● **TASK GOAL**: Could you report every line from the entries that includes the word "there"?
====== AVAILABLE DATA
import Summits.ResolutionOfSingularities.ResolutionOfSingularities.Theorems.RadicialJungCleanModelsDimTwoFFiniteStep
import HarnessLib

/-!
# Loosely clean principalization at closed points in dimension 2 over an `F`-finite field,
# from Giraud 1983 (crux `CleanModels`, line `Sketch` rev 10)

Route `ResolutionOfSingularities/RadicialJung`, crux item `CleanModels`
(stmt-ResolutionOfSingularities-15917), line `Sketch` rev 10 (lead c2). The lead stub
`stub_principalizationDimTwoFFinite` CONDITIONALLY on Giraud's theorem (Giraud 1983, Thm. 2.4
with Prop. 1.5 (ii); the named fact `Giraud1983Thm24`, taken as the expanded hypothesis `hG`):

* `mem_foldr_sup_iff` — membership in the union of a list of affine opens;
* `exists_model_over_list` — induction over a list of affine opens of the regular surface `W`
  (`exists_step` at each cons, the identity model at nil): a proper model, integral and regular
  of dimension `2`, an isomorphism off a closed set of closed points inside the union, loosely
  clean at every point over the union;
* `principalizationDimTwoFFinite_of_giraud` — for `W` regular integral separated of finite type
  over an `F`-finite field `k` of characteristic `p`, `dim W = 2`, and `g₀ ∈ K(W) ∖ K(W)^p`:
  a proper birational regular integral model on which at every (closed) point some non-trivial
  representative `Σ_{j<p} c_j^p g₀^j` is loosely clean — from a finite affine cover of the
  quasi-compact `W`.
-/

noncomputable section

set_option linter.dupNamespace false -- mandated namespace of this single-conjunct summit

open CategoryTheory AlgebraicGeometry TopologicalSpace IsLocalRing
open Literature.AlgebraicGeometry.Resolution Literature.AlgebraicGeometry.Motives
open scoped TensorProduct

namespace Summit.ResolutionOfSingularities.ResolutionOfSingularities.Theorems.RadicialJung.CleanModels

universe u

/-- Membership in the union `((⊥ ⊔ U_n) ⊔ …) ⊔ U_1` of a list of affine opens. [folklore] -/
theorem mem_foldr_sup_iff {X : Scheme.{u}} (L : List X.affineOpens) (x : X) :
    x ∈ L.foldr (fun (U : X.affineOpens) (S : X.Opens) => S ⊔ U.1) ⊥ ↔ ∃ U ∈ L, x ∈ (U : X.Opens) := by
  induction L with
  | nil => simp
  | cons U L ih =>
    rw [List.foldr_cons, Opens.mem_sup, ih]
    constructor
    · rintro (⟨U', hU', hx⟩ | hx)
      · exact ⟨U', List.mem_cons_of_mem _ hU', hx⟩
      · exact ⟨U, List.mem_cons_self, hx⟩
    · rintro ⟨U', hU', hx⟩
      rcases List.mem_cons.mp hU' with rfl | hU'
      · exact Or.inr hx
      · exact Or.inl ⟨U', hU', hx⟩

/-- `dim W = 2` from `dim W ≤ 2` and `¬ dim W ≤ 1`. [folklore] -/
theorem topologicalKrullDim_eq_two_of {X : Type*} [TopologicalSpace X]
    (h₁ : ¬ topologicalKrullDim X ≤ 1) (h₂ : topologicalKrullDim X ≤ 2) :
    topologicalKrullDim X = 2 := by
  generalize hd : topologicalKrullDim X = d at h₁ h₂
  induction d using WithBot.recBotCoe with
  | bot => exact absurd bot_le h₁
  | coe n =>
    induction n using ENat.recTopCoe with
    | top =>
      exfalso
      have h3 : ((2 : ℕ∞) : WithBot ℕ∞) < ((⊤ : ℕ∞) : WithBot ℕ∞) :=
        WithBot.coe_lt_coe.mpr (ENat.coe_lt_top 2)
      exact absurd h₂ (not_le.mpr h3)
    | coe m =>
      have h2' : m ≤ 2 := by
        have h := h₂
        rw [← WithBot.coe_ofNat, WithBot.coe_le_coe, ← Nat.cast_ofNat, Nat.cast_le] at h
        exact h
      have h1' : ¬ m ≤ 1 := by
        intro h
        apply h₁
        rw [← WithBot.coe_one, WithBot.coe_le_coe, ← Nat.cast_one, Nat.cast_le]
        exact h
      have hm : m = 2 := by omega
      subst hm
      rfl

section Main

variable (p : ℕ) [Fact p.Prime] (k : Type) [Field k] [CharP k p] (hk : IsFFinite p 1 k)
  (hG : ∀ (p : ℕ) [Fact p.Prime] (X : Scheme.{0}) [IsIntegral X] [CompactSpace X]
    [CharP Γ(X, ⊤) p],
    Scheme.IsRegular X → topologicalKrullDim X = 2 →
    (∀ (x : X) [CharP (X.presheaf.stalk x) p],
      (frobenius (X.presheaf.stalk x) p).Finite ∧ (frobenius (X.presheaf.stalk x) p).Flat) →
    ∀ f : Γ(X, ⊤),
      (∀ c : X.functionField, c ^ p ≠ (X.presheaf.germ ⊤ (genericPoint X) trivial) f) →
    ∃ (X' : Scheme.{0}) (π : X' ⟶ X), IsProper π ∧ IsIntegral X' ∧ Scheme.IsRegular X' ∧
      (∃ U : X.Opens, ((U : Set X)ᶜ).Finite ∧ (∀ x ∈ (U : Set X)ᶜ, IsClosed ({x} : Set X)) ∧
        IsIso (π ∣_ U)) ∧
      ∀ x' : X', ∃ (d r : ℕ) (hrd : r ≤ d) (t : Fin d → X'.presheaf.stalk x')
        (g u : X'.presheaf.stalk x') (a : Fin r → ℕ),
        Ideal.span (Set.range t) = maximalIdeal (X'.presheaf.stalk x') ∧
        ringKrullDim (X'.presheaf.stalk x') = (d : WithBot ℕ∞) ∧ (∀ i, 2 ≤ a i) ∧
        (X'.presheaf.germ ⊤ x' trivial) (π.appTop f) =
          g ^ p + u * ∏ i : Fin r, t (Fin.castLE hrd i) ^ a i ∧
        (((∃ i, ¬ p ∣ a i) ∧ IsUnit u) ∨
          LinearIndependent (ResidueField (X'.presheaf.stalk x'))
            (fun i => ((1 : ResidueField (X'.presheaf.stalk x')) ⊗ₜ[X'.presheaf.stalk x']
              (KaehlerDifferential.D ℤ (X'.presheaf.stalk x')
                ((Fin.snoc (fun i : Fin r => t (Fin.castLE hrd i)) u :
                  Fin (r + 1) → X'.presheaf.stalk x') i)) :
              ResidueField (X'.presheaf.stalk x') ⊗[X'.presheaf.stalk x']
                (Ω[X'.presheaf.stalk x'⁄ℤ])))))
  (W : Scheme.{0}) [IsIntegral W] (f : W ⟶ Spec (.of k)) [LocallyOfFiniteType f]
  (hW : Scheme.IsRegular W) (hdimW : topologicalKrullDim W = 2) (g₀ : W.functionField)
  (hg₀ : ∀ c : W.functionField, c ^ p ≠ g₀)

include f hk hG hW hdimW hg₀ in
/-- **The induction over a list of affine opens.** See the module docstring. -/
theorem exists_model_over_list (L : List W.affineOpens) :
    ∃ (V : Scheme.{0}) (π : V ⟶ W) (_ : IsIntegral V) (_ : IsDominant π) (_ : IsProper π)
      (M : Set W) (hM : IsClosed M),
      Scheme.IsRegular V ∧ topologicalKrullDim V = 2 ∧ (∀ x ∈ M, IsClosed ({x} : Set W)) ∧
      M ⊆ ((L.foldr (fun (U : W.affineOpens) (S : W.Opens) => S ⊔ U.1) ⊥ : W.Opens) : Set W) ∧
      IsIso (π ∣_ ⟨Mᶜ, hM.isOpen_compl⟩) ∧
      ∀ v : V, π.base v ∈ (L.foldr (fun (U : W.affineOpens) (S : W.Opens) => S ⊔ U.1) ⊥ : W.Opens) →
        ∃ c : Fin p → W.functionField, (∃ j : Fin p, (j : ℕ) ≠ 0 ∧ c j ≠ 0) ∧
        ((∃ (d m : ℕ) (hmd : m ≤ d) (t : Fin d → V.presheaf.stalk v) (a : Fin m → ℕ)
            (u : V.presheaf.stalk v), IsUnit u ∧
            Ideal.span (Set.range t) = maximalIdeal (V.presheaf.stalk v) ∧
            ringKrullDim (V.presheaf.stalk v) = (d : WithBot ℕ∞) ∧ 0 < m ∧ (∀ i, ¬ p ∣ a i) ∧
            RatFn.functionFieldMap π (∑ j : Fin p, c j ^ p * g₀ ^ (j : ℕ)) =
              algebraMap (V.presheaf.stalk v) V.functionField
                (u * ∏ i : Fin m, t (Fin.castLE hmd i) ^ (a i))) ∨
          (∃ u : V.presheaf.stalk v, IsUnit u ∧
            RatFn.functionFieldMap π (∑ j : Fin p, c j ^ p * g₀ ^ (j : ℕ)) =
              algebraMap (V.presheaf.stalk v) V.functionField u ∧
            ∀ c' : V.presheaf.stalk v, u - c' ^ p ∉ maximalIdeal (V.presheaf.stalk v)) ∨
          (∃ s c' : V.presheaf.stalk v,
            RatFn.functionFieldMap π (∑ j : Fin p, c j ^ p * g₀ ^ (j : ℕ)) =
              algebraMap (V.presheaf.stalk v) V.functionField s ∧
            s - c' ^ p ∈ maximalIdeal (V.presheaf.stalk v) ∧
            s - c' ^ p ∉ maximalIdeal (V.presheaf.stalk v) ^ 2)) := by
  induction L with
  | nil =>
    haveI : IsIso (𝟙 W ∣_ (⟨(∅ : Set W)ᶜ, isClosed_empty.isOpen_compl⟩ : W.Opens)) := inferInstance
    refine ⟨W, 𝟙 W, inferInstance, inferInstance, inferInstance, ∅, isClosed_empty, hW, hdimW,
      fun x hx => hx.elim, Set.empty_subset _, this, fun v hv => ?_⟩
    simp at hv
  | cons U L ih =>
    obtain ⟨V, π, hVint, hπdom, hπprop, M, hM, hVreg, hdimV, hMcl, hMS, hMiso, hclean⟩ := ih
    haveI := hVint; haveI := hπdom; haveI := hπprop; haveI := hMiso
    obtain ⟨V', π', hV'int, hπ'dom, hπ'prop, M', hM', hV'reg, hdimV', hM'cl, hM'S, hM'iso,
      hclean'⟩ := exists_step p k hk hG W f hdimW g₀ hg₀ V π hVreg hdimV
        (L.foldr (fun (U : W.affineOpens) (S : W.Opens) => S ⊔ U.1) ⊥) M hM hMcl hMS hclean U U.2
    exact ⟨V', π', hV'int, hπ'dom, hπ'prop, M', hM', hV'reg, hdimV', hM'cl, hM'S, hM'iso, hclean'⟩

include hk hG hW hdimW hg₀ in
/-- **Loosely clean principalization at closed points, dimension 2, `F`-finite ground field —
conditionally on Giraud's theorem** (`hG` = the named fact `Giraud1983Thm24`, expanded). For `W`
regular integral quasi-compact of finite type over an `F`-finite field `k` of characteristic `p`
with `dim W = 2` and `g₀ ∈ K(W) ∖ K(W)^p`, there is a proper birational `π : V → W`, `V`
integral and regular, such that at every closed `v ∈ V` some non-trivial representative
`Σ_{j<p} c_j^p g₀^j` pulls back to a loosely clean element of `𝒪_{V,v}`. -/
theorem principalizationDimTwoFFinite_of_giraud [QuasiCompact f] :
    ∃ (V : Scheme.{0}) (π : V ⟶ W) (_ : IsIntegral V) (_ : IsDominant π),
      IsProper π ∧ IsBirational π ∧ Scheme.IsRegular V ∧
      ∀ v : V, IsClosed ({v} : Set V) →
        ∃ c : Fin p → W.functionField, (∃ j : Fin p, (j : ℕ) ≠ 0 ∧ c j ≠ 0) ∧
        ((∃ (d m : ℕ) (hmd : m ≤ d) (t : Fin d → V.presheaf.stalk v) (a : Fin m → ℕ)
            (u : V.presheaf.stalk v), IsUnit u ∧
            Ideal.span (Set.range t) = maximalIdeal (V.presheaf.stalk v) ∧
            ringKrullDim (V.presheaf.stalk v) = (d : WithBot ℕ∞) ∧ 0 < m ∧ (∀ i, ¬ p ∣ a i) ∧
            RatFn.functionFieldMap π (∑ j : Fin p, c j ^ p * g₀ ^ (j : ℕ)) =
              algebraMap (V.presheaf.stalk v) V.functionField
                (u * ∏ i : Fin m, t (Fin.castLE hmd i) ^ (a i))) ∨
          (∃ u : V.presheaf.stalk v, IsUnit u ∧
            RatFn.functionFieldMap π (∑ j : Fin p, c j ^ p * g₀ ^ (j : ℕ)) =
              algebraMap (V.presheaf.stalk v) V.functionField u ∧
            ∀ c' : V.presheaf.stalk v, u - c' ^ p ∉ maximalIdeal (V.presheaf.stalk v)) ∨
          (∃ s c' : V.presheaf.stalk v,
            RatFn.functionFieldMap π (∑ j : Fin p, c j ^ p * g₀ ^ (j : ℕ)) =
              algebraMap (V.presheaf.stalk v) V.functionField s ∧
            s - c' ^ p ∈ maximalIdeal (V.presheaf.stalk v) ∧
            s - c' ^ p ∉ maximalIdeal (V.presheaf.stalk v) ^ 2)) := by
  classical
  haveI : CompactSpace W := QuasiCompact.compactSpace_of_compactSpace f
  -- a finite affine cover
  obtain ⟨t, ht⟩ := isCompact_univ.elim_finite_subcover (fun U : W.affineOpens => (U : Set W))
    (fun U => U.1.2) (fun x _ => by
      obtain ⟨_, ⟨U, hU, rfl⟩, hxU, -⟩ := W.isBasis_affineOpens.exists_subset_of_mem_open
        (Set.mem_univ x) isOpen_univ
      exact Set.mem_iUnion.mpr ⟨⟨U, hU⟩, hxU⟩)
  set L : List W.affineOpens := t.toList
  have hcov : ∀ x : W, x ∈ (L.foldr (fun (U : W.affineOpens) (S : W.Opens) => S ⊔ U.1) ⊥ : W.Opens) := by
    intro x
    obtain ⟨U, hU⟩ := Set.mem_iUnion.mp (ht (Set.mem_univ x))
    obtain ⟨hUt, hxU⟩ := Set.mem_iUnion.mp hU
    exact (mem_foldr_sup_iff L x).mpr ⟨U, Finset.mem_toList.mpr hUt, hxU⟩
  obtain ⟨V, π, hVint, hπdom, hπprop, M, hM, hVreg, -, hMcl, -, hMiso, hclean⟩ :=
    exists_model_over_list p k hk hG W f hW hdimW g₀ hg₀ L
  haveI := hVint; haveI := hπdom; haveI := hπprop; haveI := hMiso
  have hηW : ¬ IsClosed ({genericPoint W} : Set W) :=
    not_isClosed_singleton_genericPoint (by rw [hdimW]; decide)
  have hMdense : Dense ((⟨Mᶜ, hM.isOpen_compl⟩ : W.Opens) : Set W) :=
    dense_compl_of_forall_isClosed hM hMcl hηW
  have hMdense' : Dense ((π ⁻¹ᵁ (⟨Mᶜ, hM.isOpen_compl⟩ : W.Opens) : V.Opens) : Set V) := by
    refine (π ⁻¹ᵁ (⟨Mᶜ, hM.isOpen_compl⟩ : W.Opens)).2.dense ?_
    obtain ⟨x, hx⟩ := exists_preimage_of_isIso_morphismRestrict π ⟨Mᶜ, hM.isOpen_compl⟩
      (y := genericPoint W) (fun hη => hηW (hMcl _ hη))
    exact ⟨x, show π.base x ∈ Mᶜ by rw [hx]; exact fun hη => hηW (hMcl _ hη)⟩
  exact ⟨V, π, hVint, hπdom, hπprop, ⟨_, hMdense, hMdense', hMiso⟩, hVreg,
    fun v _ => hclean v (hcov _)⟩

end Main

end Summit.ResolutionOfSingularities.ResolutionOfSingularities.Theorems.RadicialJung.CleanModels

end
============
====== AVAILABLE DATA
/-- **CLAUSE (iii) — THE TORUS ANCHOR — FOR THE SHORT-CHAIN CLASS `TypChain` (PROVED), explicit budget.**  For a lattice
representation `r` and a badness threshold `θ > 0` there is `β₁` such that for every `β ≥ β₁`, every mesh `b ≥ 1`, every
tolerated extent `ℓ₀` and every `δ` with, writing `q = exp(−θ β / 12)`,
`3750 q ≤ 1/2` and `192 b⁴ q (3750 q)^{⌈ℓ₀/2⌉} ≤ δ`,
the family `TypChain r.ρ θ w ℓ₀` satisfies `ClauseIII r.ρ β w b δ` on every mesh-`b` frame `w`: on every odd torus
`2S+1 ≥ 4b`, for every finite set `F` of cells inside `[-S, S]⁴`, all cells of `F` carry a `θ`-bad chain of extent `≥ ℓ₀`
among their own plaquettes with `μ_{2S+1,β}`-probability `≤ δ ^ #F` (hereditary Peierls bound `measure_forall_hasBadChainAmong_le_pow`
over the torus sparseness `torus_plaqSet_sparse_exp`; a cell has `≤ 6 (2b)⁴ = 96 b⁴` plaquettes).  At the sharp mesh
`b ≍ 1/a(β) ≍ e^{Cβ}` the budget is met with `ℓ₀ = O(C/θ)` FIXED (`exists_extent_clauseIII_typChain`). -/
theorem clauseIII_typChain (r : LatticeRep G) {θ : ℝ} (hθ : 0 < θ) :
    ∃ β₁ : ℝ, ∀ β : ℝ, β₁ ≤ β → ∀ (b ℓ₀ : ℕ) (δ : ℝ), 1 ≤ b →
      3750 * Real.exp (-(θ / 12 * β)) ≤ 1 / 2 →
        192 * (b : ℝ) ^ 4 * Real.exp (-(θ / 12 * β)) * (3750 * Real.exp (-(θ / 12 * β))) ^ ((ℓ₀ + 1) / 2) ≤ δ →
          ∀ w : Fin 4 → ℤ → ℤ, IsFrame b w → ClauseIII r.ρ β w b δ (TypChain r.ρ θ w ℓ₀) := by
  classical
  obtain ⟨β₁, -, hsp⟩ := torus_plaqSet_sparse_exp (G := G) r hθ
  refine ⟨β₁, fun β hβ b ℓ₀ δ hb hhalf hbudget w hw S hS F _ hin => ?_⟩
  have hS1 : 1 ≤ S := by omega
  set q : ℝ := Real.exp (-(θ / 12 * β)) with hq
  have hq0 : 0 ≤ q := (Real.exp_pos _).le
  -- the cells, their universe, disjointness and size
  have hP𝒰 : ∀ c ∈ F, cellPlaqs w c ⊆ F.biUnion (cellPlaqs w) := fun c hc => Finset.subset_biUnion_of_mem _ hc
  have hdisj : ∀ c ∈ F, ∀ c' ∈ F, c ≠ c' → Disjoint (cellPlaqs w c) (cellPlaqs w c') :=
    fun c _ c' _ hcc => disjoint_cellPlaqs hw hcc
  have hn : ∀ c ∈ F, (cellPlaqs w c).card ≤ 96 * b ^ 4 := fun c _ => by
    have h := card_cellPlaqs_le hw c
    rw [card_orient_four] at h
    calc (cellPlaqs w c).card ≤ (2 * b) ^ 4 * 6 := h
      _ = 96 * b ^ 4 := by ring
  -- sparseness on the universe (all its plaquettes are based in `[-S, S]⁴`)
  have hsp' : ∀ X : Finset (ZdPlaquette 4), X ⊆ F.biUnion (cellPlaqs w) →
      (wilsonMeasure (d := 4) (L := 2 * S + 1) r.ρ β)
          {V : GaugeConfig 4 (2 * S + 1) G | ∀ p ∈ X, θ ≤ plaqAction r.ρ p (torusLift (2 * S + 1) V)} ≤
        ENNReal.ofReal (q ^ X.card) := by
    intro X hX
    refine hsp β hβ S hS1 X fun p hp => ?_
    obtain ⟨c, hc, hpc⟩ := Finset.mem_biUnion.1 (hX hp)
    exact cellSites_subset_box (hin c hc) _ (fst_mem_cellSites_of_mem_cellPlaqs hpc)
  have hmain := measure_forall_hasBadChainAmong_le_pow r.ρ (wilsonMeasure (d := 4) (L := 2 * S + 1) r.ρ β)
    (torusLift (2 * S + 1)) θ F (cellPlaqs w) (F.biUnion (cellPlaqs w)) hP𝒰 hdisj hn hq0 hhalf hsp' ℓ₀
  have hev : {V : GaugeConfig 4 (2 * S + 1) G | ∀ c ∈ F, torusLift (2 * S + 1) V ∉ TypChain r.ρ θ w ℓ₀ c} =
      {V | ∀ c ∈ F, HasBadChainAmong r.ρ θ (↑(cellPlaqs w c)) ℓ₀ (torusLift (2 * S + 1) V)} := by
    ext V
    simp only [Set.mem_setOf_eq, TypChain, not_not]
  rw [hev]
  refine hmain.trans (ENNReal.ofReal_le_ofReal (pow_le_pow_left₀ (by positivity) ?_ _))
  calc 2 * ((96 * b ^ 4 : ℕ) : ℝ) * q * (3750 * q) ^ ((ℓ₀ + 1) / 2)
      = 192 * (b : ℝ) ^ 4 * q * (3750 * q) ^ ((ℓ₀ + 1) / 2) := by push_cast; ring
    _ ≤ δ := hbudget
============
====== AVAILABLE DATA
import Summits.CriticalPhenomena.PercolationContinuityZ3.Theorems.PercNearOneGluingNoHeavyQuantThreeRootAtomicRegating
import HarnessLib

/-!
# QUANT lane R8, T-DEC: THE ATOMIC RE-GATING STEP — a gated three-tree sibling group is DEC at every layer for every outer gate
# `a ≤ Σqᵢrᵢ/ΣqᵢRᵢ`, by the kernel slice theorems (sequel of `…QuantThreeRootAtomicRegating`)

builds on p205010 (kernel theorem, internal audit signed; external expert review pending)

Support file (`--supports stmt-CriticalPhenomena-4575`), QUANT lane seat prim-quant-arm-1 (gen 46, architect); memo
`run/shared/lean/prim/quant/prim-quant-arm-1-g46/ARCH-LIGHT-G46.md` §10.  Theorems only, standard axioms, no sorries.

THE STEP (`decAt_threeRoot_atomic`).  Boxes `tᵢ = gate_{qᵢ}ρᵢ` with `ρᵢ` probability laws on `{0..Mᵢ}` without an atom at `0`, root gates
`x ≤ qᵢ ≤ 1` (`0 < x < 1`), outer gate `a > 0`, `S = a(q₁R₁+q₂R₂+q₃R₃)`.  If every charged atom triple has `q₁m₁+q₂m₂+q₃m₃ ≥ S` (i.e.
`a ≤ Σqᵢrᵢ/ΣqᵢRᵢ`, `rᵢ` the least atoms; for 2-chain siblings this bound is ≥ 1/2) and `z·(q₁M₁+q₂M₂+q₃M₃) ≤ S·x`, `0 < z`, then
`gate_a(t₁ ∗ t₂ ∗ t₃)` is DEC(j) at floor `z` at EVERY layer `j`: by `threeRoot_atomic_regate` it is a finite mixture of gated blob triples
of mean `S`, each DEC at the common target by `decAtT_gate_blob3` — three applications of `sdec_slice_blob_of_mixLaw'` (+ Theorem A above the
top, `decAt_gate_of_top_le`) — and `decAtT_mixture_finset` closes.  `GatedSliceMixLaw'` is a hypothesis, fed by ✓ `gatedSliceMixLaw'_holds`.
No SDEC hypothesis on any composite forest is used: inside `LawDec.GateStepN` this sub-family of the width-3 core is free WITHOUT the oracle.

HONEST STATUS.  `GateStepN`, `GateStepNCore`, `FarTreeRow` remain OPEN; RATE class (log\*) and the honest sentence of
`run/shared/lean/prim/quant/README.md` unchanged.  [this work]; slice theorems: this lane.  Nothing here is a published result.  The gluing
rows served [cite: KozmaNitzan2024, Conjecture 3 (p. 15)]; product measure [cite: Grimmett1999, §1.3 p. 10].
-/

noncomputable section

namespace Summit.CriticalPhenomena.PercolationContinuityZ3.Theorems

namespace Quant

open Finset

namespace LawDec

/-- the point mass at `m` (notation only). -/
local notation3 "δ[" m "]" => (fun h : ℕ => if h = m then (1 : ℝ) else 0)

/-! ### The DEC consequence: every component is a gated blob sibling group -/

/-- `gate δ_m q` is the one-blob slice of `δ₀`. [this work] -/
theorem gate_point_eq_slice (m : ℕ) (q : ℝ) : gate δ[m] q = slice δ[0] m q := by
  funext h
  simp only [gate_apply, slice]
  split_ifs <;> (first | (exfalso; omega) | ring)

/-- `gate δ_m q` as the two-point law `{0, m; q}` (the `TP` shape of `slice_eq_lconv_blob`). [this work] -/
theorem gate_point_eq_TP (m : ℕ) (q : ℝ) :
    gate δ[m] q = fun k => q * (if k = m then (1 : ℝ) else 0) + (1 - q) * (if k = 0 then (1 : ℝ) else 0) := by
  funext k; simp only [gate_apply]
============
● **COMPLETED TASK**:
with `dim W = 2` and `g₀ ∈ K(W) ∖ K(W)^p`, there is a proper birational `π : V → W`, `V`
representation `r` and a badness threshold `θ > 0` there is `β₁` such that for every `β ≥ β₁`, every mesh `b ≥ 1`, every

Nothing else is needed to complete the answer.